INPUT DATA:
:::::

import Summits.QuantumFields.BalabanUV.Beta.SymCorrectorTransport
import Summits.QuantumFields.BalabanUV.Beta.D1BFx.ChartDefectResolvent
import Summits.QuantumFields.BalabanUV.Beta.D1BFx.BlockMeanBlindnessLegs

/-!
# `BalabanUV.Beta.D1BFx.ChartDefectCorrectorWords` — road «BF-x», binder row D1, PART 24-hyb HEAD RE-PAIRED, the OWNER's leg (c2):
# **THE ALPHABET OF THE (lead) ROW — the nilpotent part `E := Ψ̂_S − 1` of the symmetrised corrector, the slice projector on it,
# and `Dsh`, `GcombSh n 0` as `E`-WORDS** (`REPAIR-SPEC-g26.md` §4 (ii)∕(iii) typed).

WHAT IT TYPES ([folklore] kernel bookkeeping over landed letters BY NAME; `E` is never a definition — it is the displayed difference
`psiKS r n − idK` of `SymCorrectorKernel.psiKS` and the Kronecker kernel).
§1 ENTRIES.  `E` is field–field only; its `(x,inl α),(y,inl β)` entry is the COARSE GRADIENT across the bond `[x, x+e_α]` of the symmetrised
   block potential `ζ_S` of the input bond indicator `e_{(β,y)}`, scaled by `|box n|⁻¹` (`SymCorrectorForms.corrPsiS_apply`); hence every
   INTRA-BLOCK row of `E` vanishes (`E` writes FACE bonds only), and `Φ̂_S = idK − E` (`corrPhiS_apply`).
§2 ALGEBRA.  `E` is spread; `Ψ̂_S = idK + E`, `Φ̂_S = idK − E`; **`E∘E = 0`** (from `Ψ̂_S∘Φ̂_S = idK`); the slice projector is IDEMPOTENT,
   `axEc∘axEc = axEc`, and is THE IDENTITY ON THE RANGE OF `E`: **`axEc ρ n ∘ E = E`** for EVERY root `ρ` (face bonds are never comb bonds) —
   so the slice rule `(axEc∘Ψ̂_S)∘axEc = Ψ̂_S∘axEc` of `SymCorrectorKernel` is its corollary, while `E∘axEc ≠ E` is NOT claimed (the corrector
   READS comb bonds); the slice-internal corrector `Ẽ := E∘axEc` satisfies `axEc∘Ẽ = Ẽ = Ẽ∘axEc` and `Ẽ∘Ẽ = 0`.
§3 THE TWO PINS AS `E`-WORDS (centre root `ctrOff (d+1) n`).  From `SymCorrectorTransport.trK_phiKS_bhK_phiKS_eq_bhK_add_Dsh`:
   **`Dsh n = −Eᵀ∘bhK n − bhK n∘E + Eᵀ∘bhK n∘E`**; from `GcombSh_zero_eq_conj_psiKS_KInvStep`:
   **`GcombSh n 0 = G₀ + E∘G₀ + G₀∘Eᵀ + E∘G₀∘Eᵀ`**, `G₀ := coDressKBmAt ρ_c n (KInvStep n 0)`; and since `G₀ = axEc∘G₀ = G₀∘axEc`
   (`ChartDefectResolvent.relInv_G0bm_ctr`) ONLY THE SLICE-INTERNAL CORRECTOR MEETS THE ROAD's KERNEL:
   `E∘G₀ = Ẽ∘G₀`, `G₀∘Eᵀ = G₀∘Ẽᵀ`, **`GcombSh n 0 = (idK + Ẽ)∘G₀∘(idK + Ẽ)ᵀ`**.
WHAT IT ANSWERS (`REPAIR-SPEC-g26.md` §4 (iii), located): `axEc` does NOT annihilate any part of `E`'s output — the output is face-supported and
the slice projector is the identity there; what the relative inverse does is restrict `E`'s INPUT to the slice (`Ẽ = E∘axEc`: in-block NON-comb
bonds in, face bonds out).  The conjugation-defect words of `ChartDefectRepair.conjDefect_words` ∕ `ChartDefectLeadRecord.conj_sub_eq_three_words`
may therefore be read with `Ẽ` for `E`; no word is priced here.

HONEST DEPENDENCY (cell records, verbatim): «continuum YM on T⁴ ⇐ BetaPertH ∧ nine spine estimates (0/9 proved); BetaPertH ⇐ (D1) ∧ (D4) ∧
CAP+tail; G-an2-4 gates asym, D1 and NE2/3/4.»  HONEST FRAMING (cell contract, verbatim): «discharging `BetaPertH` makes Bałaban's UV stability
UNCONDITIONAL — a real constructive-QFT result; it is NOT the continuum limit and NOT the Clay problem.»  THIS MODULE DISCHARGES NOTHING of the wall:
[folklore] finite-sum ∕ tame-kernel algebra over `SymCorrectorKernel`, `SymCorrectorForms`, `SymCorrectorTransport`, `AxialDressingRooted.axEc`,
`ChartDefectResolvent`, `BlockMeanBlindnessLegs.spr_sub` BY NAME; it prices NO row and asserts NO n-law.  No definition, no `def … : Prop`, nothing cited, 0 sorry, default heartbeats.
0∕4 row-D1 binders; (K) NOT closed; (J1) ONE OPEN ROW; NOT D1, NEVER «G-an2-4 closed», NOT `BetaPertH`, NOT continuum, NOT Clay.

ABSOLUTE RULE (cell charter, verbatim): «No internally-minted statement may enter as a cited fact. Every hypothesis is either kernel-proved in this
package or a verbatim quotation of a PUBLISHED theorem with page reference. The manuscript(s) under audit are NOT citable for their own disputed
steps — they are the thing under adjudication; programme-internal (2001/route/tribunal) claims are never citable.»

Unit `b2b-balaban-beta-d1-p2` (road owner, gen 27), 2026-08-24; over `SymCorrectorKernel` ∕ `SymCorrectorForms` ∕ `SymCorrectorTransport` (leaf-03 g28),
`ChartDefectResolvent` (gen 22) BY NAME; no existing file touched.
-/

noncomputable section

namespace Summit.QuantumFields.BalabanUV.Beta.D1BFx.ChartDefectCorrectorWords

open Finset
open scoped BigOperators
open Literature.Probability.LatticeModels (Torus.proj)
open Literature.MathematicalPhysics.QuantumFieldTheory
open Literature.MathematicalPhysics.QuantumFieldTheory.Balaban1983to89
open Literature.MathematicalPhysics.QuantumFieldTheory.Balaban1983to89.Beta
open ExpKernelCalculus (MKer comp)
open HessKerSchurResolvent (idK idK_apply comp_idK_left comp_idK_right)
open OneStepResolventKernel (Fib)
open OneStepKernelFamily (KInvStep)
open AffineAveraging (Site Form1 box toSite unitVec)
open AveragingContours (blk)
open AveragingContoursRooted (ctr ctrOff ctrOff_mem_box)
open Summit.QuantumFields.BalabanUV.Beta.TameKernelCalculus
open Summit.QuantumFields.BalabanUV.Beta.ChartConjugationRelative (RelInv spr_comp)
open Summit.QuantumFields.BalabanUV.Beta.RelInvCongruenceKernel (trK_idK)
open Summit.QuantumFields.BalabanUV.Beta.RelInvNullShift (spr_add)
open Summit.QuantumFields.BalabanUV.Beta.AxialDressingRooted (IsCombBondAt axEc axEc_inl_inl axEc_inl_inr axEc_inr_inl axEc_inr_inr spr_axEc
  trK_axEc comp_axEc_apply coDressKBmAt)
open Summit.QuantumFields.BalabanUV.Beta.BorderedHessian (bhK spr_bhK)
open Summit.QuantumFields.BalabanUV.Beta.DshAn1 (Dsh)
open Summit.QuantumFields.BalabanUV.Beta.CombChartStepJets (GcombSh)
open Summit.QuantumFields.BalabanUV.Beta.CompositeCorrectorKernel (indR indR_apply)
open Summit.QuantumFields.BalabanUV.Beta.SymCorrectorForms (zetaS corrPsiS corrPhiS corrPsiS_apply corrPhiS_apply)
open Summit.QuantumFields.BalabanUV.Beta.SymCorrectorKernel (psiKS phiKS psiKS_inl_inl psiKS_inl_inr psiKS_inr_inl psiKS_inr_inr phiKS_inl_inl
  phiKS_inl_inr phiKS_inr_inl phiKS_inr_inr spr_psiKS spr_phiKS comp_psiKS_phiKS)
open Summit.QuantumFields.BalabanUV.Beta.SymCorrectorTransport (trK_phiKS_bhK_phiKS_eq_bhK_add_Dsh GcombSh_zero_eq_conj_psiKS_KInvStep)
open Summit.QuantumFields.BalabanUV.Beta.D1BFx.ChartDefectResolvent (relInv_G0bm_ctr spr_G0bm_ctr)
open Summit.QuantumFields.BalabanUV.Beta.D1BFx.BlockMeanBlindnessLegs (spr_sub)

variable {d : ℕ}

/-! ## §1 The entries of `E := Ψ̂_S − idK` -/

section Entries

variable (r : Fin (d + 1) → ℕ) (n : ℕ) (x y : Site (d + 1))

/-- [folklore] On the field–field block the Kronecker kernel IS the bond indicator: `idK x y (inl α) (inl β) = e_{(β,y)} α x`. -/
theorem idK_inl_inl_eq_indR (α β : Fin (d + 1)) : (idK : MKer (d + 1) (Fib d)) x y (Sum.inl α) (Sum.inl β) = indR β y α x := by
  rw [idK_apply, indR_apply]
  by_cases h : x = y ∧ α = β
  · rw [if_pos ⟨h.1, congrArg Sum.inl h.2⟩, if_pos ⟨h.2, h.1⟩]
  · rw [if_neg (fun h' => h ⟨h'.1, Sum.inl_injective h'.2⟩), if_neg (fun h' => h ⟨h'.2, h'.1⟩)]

:::::

PROMPT: What is needed is each line of the entries that contains the word "cell".

RESPONSE FOR THIS EXERCISE:
HONEST DEPENDENCY (cell records, verbatim): «continuum YM on T⁴ ⇐ BetaPertH ∧ nine spine estimates (0/9 proved); BetaPertH ⇐ (D1) ∧ (D4) ∧
CAP+tail; G-an2-4 gates asym, D1 and NE2/3/4.»  HONEST FRAMING (cell contract, verbatim): «discharging `BetaPertH` makes Bałaban's UV stability
ABSOLUTE RULE (cell charter, verbatim): «No internally-minted statement may enter as a cited fact. Every hypothesis is either kernel-proved in this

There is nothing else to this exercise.